[Work request]
Set down exactly the lines below between the line holding "refine Finset.sum_congr rfl fun j _ => ?_" and the line holding "constant-flux field (flux", inclusive; no other line belongs in the answer.

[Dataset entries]
════════════════

import Summits.QuantumFields.YangMills.Theorems.BalabanUVNodesN15KingModelLandauFibre
import Summits.QuantumFields.YangMills.Theorems.BalabanUVNodesN15KingModelTorusPlaneWaves
import Literature.Analysis.Fourier.DiscreteCantorFUPProofs
import HarnessLib

/-!
# BalabanUVNodes ∕ N15 — THE KING-MODEL RUNG (PART Ϡ-b): THE LATTICE LANDAU LEVEL ON KING's TORUS — the constant-flux covariant Dirichlet form in the Landau gauge,
# `Σ_x(|w(x) − w(x+e_{ν₀})|² + |w(x) − χ_p(x)w(x+e_{ν₁})|²) ≥ Λ(p′_{ν₀})·Σ_x|w(x)|²`, `Λ(θ) = |sin θ|∕2 − (1−cos θ)²∕4`, by a partial Plancherel along `ν₁` and the Harper-fibre
# bound of PART Ϡ-a along `ν₀` — uniformly in the period vector `K`
# (Track A, DAG node N15 = NE2; FAN-OUT v1.1 §N15 s3 «KING-MODEL RUNG … + what the curved case adds»; count-neutral)

HONEST FRAMING.  Count-neutral (cell `pub-ymgap`, seat `pub-ymgap-dag-n15-e` g47; `--supports stmt-QuantumFields-27247 --as helper` = K3ᴬ, KEY MAP v3).  Finite Fourier analysis on
King's torus `Tor K = Π_μ ℤ∕K_μ` ([King1986] (4.4) p.670; momenta and characters as in [Balaban1984PropagatorsI] (1.29) p.23, the tree's `B5Prop11Plancherel.chi`); the scalar
(`U(1)`, one-component) Dirichlet form of the constant-flux field of PART Ͻ-q in the Landau gauge (`U(x,ν₁) = χ_p(x)`, `p_{ν₁} = 0`, all other links `1`).  Its reading for King's
covariant operator `−cΔ_U + m²` ([Balaban1985BackgroundPropagators] (3.23) p.394, PART Ͱ-a) is PART Ϡ-c.  NOT Bałaban's `G_k(U)`; NOT [Balaban1985BackgroundPropagators] (3.42);
NOT a node discharge (N15 of record untouched); nothing continuum ∕ ℝ⁴ ∕ OS ∕ Clay.

THE ARGUMENT.  (1) LINE AVERAGING (`sum_sum_add_single`): `Σ_xΣ_{s∈ℤ∕K_ν}F(x + s·e_ν) = K_ν·Σ_xF(x)`.  (2) Along `ν₁` the flux link is constant (`chi_add_single_of_apply_eq_zero`,
`p_{ν₁} = 0`), so on each `ν₁`-line `s ↦ w(x + s e_{ν₁})` the two bond terms are `|u(s) − v(s)|²` and `|u(s) − χ_p(x)u(s+1)|²`; PLANCHEREL on `ℤ∕K_{ν₁}` (the tree's
`Literature.Analysis.Fourier.sum_norm_sq_dft`) and the SHIFT THEOREM (`dft_comp_add_right`) turn them into `K_{ν₁}⁻¹Σ_k|û(k) − v̂(k)|²` and `K_{ν₁}⁻¹Σ_k|1 − χ_p(x)χ(k)|²|û(k)|²`
(§2).  (3) Along `ν₀` the phase `ζ_j = χ_p(x + je_{ν₀})χ(k)` advances by `ω = χ_p(e_{ν₀}) = e^{ip′_{ν₀}}` (`King1986.Torus.chi_unitVec_eq_exp`), so PART Ϡ-a's
`landau_fibre_bound_gap` applies line by line (§3 `landau_line_bound`).  (4) Undo the averaging (§4).
MAIN THEOREM ★★★ **`landau_torus_bound`**: for directions `ν₀, ν₁`, `p ∈ Tor K` with `p_{ν₁} = 0` and every `w : Tor K → ℂ`,
  `landauGap(p′_{ν₀})·Σ_x|w(x)|² ≤ Σ_x(|w(x) − w(x+e_{ν₀})|² + |w(x) − χ_p(x)·w(x+e_{ν₁})|²)`,  `p′ = sOf K p` (`∈ (−π,π]`),
with `landauGap θ = |sin θ|∕2 − (1−cos θ)²∕4 ≥ |θ|∕4` for `|θ| ≤ 1` (Ϡ-a) — THE LATTICE LANDAU LEVEL: a uniform flux `θ` per plaquette lifts the bottom of the two-dimensional covariant
Dirichlet form by an amount LINEAR in `θ`, uniformly in the volume (PART Ϳ-c's plaquette road: `2(2−2cos(θ∕4)) ≈ θ²∕8`).
PRIOR TREE ART (by name): Ϡ-a (`landauGap`, `landau_fibre_bound_gap`), `TorusSpectral.norm_chi_eq_one`, `B5Prop11Plancherel` (`Tor`, `unitVec`, `chi`, `chi_add_right`, `chi_unitVec`, `sOf`),
`King1986.Torus.chi_unitVec_eq_exp`, `Literature.Analysis.Fourier` (`sum_norm_sq_dft`, `dft_comp_add_right`), Mathlib (`ZMod.dft`, `ZMod.card`, `Pi.single_add`, `Equiv.addRight`).
Dedup (rg at filing): basename 0 files; needles `sum_sum_add_single|chi_add_single_of_apply_eq_zero|sum_norm_sq_sub_eq_dft|sum_norm_sq_sub_mul_succ_eq_dft|landau_line_bound|landau_torus_bound` 0 tree files
(dry-run v1 `dedup.landed`: a local `norm_stdAddChar` ≡ `Literature.NumberTheory.LFunctions.norm_stdAddChar` — dropped, the one-line fact is inlined).
Locators: [King1986] (4.4) p.670 (the operator), (2.12) p.653 (plaquette variables); [Balaban1984PropagatorsI] (1.29)–(1.31) p.23 (momenta `p′`); [Balaban1985BackgroundPropagators] (3.3) p.391,
(3.23) p.394; the Landau-level ∕ Harper reading as in PART Ϡ-a's header (notion only).  0 `sorry`, 0 `def`.
-/

noncomputable section
open scoped BigOperators ComplexConjugate ZMod
open Finset

namespace Summit.QuantumFields.YangMills.BalabanUVNodes.N15KingModelRung.Landau

open Literature.MathematicalPhysics.QuantumFieldTheory.Balaban1983to89.B5Prop11Plancherel (Tor unitVec chi chi_add_right chi_unitVec sOf)
open Literature.MathematicalPhysics.QuantumFieldTheory.King1986.Torus (chi_unitVec_eq_exp)
open Summit.QuantumFields.YangMills.BalabanUVNodes.N15KingModelRung.TorusSpectral (norm_chi_eq_one)
open Literature.Analysis.Fourier (sum_norm_sq_dft dft_comp_add_right)

variable {d : ℕ} (K : Fin (d + 1) → ℕ) [hK : ∀ μ, NeZero (K μ)]

/-! ## §1 Line averaging and the Landau-gauge bookkeeping on `Tor K` -/

section Lines

/-- ★ **LINE AVERAGING**: `Σ_x Σ_{s ∈ ℤ∕K_ν} F(x + s·e_ν) = K_ν • Σ_x F(x)` — every translate of the full sum is the full sum. [folklore] -/
theorem sum_sum_add_single {M : Type*} [AddCommMonoid M] (ν : Fin (d + 1)) (F : Tor K → M) :
    ∑ x : Tor K, ∑ s : ZMod (K ν), F (x + Pi.single ν s) = (K ν) • ∑ x : Tor K, F x := by
  rw [Finset.sum_comm]
  have h : ∀ s : ZMod (K ν), ∑ x : Tor K, F (x + Pi.single ν s) = ∑ x : Tor K, F x := fun s =>
    Fintype.sum_equiv (Equiv.addRight (Pi.single ν s)) _ _ fun x => rfl
  simp_rw [h]
  rw [Finset.sum_const, Finset.card_univ, ZMod.card]

omit hK in
/-- One more unit step along `ν`: `x + s·e_ν + e_ν = x + (s+1)·e_ν`. [folklore] -/
theorem add_single_add_unitVec (x : Tor K) (ν : Fin (d + 1)) (s : ZMod (K ν)) : x + Pi.single ν s + unitVec K ν = x + Pi.single ν (s + 1) := by
  rw [unitVec, add_assoc, ← Pi.single_add]

omit hK in
/-- Steps in different slots commute: `x + s·e_ν + e_μ = x + e_μ + s·e_ν`. [folklore] -/
theorem add_single_add_unitVec_comm (x : Tor K) (ν μ : Fin (d + 1)) (s : ZMod (K ν)) : x + Pi.single ν s + unitVec K μ = x + unitVec K μ + Pi.single ν s :=
  add_right_comm _ _ _

/-- `χ_p(s·e_ν) = χ(p_ν s)`. [cite: Balaban1984PropagatorsI, (1.29) p.23] -/
theorem chi_single (p : Tor K) (ν : Fin (d + 1)) (s : ZMod (K ν)) : chi K p (Pi.single ν s) = (ZMod.stdAddChar (N := K ν)) (p ν * s) := by
  unfold chi
  rw [Finset.prod_eq_single ν (fun μ _ hμ => by rw [Pi.single_eq_of_ne hμ, mul_zero, AddChar.map_zero_eq_one]) (fun h => absurd (Finset.mem_univ ν) h), Pi.single_eq_same]

/-- ★ **THE LANDAU GAUGE IS CONSTANT ALONG `ν₁`**: `p_{ν₁} = 0 ⟹ χ_p(x + s·e_{ν₁}) = χ_p(x)`. [cite: Balaban1984PropagatorsI, (1.29) p.23] -/
theorem chi_add_single_of_apply_eq_zero {p : Tor K} {ν : Fin (d + 1)} (hp : p ν = 0) (x : Tor K) (s : ZMod (K ν)) : chi K p (x + Pi.single ν s) = chi K p x := by
  rw [chi_add_right, chi_single, hp, zero_mul, AddChar.map_zero_eq_one, mul_one]

/-- Along `ν₀` the Landau phase advances by the plaquette: `χ_p(x + (j+1)·e_{ν₀}) = χ_p(e_{ν₀})·χ_p(x + j·e_{ν₀})`. [cite: King1986, (2.12) p.653] -/
theorem chi_add_single_succ (p x : Tor K) (ν : Fin (d + 1)) (j : ZMod (K ν)) :
    chi K p (x + Pi.single ν (j + 1)) = chi K p (unitVec K ν) * chi K p (x + Pi.single ν j) := by
  rw [← add_single_add_unitVec, chi_add_right, mul_comm]

end Lines

/-! ## §2 Partial Plancherel along one line -/

section Plancherel

variable {N : ℕ} [NeZero N]

/-- PLANCHEREL FOR A DIFFERENCE: `N·Σ_s|u(s) − v(s)|² = Σ_k|û(k) − v̂(k)|²`. [folklore] -/
theorem sum_norm_sq_sub_eq_dft (u v : ZMod N → ℂ) : (N : ℝ) * ∑ s, ‖u s - v s‖ ^ 2 = ∑ k, ‖𝓕 u k - 𝓕 v k‖ ^ 2 := by
  have h := sum_norm_sq_dft (u - v)
  simp only [map_sub, Pi.sub_apply] at h
  exact h.symm

/-- PLANCHEREL FOR A TWISTED DIFFERENCE: `N·Σ_s|u(s) − c·u(s+1)|² = Σ_k|1 − c·χ(k)|²·|û(k)|²` (shift theorem: the translate by one has transform `χ(k)û(k)`). [folklore] -/
theorem sum_norm_sq_sub_mul_succ_eq_dft (u : ZMod N → ℂ) (c : ℂ) :
    (N : ℝ) * ∑ s, ‖u s - c * u (s + 1)‖ ^ 2 = ∑ k, ‖1 - c * ZMod.stdAddChar k‖ ^ 2 * ‖𝓕 u k‖ ^ 2 := by
  have h := sum_norm_sq_dft (u - c • fun s => u (s + 1))
  simp only [map_sub, map_smul, Pi.sub_apply, Pi.smul_apply, smul_eq_mul] at h
  rw [h.symm]
  refine Finset.sum_congr rfl fun k _ => ?_
  rw [dft_comp_add_right u 1 k, one_mul, ← mul_pow, ← norm_mul]
  congr 2; ring

end Plancherel

/-! ## §3 The fibre bound along one `ν₀`-line -/

section Line

/-- ★★ **THE LANDAU BOUND ALONG ONE `ν₀`-LINE**: for `H : Tor K → ℂ`, a base point `x`, a unit phase `c` and the Landau-gauge phases `ζ_j = χ_p(x + j·e_{ν₀})·c` (advancing by
`χ_p(e_{ν₀}) = e^{ip′_{ν₀}}`): `Λ(p′_{ν₀})·Σ_j|H(x+je_{ν₀})|² ≤ Σ_j(|H(x+je_{ν₀}) − H(x+je_{ν₀}+e_{ν₀})|² + |1 − ζ_j|²|H(x+je_{ν₀})|²)` — PART Ϡ-a's `landau_fibre_bound_gap` read on the line.
[cite: King1986, (4.4) p.670, (2.12) p.653] -/
theorem landau_line_bound (p x : Tor K) (ν₀ : Fin (d + 1)) {c : ℂ} (hc : ‖c‖ = 1) (H : Tor K → ℂ) :
    landauGap (sOf K p ν₀) * ∑ j : ZMod (K ν₀), ‖H (x + Pi.single ν₀ j)‖ ^ 2
      ≤ ∑ j : ZMod (K ν₀), (‖H (x + Pi.single ν₀ j) - H (x + Pi.single ν₀ j + unitVec K ν₀)‖ ^ 2
          + ‖1 - chi K p (x + Pi.single ν₀ j) * c‖ ^ 2 * ‖H (x + Pi.single ν₀ j)‖ ^ 2) := by
  set f : ZMod (K ν₀) → ℂ := fun j => H (x + Pi.single ν₀ j) with hf
  set ζ : ZMod (K ν₀) → ℂ := fun j => chi K p (x + Pi.single ν₀ j) * c with hζdef
  have hζ1 : ∀ j, ‖ζ j‖ = 1 := fun j => by simp only [hζdef]; rw [norm_mul, norm_chi_eq_one, hc, one_mul]
  have hζ : ∀ j, ζ (j + 1) = Complex.exp ((sOf K p ν₀ : ℝ) * Complex.I) * ζ j := fun j => by
    simp only [hζdef]; rw [chi_add_single_succ, chi_unitVec_eq_exp, mul_assoc]
  have h := landau_fibre_bound_gap f hζ1 hζ
  have hsucc : ∀ j, f (j + 1) = H (x + Pi.single ν₀ j + unitVec K ν₀) := fun j => by simp only [hf]; rw [add_single_add_unitVec]
  rw [Finset.sum_add_distrib]
  refine h.trans (le_of_eq ?_)
  congr 1
  refine Finset.sum_congr rfl fun j _ => ?_
  rw [hsucc, norm_sub_rev]

end Line

/-! ## §4 The torus bound -/

section Torus

/-- ★★★ **THE LATTICE LANDAU LEVEL ON KING's TORUS**: for directions `ν₀, ν₁` (the case `ν₀ = ν₁` is trivial: then `p′_{ν₀} = 0` and `Λ = 0`), a momentum `p` with `p_{ν₁} = 0`
(Landau gauge) and every `w : Tor K → ℂ`,
`Λ(p′_{ν₀})·Σ_x|w(x)|² ≤ Σ_x(|w(x) − w(x+e_{ν₀})|² + |w(x) − χ_p(x)·w(x+e_{ν₁})|²)`, `Λ(θ) = |sin θ|∕2 − (1−cos θ)²∕4` — the covariant two-dimensional Dirichlet form of the
constant-flux field (flux `χ_p(e_{ν₀}) = e^{ip′_{ν₀}}` through every `(ν₀,ν₁)`-plaquette) is bounded below LINEARLY in the flux angle, uniformly in the volume.
[cite: King1986, (4.4) p.670, (2.12) p.653; Balaban1985BackgroundPropagators, (3.3) p.391, (3.23) p.394; Balaban1984PropagatorsI, (1.29) p.23] -/
theorem landau_torus_bound (ν₀ : Fin (d + 1)) {ν₁ : Fin (d + 1)} {p : Tor K} (hp : p ν₁ = 0) (w : Tor K → ℂ) :
    landauGap (sOf K p ν₀) * ∑ x, ‖w x‖ ^ 2 ≤ ∑ x, (‖w x - w (x + unitVec K ν₀)‖ ^ 2 + ‖w x - chi K p x * w (x + unitVec K ν₁)‖ ^ 2) := by
  -- notation
  set N₀ : ℕ := K ν₀ with hN₀
  set N₁ : ℕ := K ν₁ with hN₁
  have hN₁pos : (0 : ℝ) < N₁ := by exact_mod_cast Nat.pos_of_ne_zero (NeZero.ne (K ν₁))
  have hN₀pos : (0 : ℝ) < N₀ := by exact_mod_cast Nat.pos_of_ne_zero (NeZero.ne (K ν₀))
  -- the `ν₁`-lines and their Fourier transforms
  set ℓ : Tor K → ZMod N₁ → ℂ := fun x s => w (x + Pi.single ν₁ s) with hℓ
  set F : Tor K → ZMod N₁ → ℂ := fun x => 𝓕 (ℓ x) with hF
  set A : Tor K → ZMod N₁ → ℝ := fun x k => ‖F x k - F (x + unitVec K ν₀) k‖ ^ 2 + ‖1 - chi K p x * ZMod.stdAddChar k‖ ^ 2 * ‖F x k‖ ^ 2 with hA
  set G : Tor K → ℝ := fun x => ‖w x - w (x + unitVec K ν₀)‖ ^ 2 + ‖w x - chi K p x * w (x + unitVec K ν₁)‖ ^ 2 with hG
  -- Step 1+2: `N₁²·Σ_x G x = Σ_x Σ_k A x k`
  have hline : ∀ x, (N₁ : ℝ) * ∑ s : ZMod N₁, G (x + Pi.single ν₁ s) = ∑ k, A x k := by
    intro x
    have h1 : ∀ s : ZMod N₁, G (x + Pi.single ν₁ s) = ‖ℓ x s - ℓ (x + unitVec K ν₀) s‖ ^ 2 + ‖ℓ x s - chi K p x * ℓ x (s + 1)‖ ^ 2 := by
      intro s
      simp only [hG, hℓ]
      rw [add_single_add_unitVec_comm, chi_add_single_of_apply_eq_zero K hp, add_single_add_unitVec]
    simp_rw [h1]
    rw [Finset.sum_add_distrib, mul_add, sum_norm_sq_sub_eq_dft, sum_norm_sq_sub_mul_succ_eq_dft, ← Finset.sum_add_distrib]
  have hstep12 : (N₁ : ℝ) * ((N₁ : ℝ) * ∑ x, G x) = ∑ x, ∑ k, A x k := by
    have h := sum_sum_add_single K ν₁ G
    rw [nsmul_eq_mul] at h
    rw [← h, Finset.mul_sum]
    exact Finset.sum_congr rfl fun x _ => hline x
  -- Step 3: `N₀·Σ_x Σ_k A x k ≥ Λ·N₀·Σ_x Σ_k |F x k|²`
  have hstep3 : landauGap (sOf K p ν₀) * ((N₀ : ℝ) * ∑ x, ∑ k, ‖F x k‖ ^ 2) ≤ (N₀ : ℝ) * ∑ x, ∑ k, A x k := by
    have hA' := sum_sum_add_single K ν₀ (fun x => ∑ k, A x k)
    have hF' := sum_sum_add_single K ν₀ (fun x => ∑ k, ‖F x k‖ ^ 2)
    rw [nsmul_eq_mul] at hA' hF'
    rw [← hA', ← hF', Finset.mul_sum]
    refine Finset.sum_le_sum fun x _ => ?_
    conv_lhs => rw [Finset.sum_comm]
    conv_rhs => rw [Finset.sum_comm]
    rw [Finset.mul_sum]
    refine Finset.sum_le_sum fun k _ => ?_
    -- the line bound for `H = F · k`, `c = χ(k)`
    have hck : ‖(ZMod.stdAddChar k : ℂ)‖ = 1 := by rw [ZMod.stdAddChar_apply]; exact Circle.norm_coe _
    have h := landau_line_bound K p x ν₀ hck (fun y => F y k)
    simpa only [hA] using h
  -- Step 4: `Σ_x Σ_k |F x k|² = N₁²·Σ_x |w x|²`
  have hstep4 : ∑ x, ∑ k, ‖F x k‖ ^ 2 = (N₁ : ℝ) * ((N₁ : ℝ) * ∑ x, ‖w x‖ ^ 2) := by
    have h := sum_sum_add_single K ν₁ (fun x => ‖w x‖ ^ 2)
    rw [nsmul_eq_mul] at h
    rw [← h, Finset.mul_sum]
    refine Finset.sum_congr rfl fun x _ => ?_
    simp only [hF]
    exact sum_norm_sq_dft (ℓ x)
  -- assemble
  have h3' : landauGap (sOf K p ν₀) * ∑ x, ∑ k, ‖F x k‖ ^ 2 ≤ ∑ x, ∑ k, A x k := by
    have := hstep3
    rw [mul_left_comm] at this
    exact le_of_mul_le_mul_left this hN₀pos
  rw [hstep4, ← hstep12] at h3'
  have h5 : (N₁ : ℝ) * ((N₁ : ℝ) * (landauGap (sOf K p ν₀) * ∑ x, ‖w x‖ ^ 2)) ≤ (N₁ : ℝ) * ((N₁ : ℝ) * ∑ x, G x) := by
    calc (N₁ : ℝ) * ((N₁ : ℝ) * (landauGap (sOf K p ν₀) * ∑ x, ‖w x‖ ^ 2)) = landauGap (sOf K p ν₀) * ((N₁ : ℝ) * ((N₁ : ℝ) * ∑ x, ‖w x‖ ^ 2)) := by ring
      _ ≤ _ := h3'
  exact le_of_mul_le_mul_left (le_of_mul_le_mul_left h5 hN₁pos) hN₁pos

/-- ★★ THE SMALL-FLUX FORM: for `|p′_{ν₀}| ≤ 1` the bound reads `(|p′_{ν₀}|∕4)·Σ_x|w(x)|² ≤ Σ_x(…)` (Ϡ-a `landauGap_ge_quarter`). [cite: King1986, (4.4) p.670] -/
theorem landau_torus_bound_quarter (ν₀ : Fin (d + 1)) {ν₁ : Fin (d + 1)} {p : Tor K} (hp : p ν₁ = 0) (hsmall : |sOf K p ν₀| ≤ 1) (w : Tor K → ℂ) :
    |sOf K p ν₀| / 4 * ∑ x, ‖w x‖ ^ 2 ≤ ∑ x, (‖w x - w (x + unitVec K ν₀)‖ ^ 2 + ‖w x - chi K p x * w (x + unitVec K ν₁)‖ ^ 2) :=
  le_trans (mul_le_mul_of_nonneg_right (landauGap_ge_quarter hsmall) (Finset.sum_nonneg fun _ _ => sq_nonneg _)) (landau_torus_bound K ν₀ hp w)

end Torus

end Summit.QuantumFields.YangMills.BalabanUVNodes.N15KingModelRung.Landau

end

════════════════

[Result for this task]
  refine Finset.sum_congr rfl fun j _ => ?_
  rw [hsucc, norm_sub_rev]

end Line

/-! ## §4 The torus bound -/

section Torus

/-- ★★★ **THE LATTICE LANDAU LEVEL ON KING's TORUS**: for directions `ν₀, ν₁` (the case `ν₀ = ν₁` is trivial: then `p′_{ν₀} = 0` and `Λ = 0`), a momentum `p` with `p_{ν₁} = 0`
(Landau gauge) and every `w : Tor K → ℂ`,
`Λ(p′_{ν₀})·Σ_x|w(x)|² ≤ Σ_x(|w(x) − w(x+e_{ν₀})|² + |w(x) − χ_p(x)·w(x+e_{ν₁})|²)`, `Λ(θ) = |sin θ|∕2 − (1−cos θ)²∕4` — the covariant two-dimensional Dirichlet form of the
constant-flux field (flux `χ_p(e_{ν₀}) = e^{ip′_{ν₀}}` through every `(ν₀,ν₁)`-plaquette) is bounded below LINEARLY in the flux angle, uniformly in the volume.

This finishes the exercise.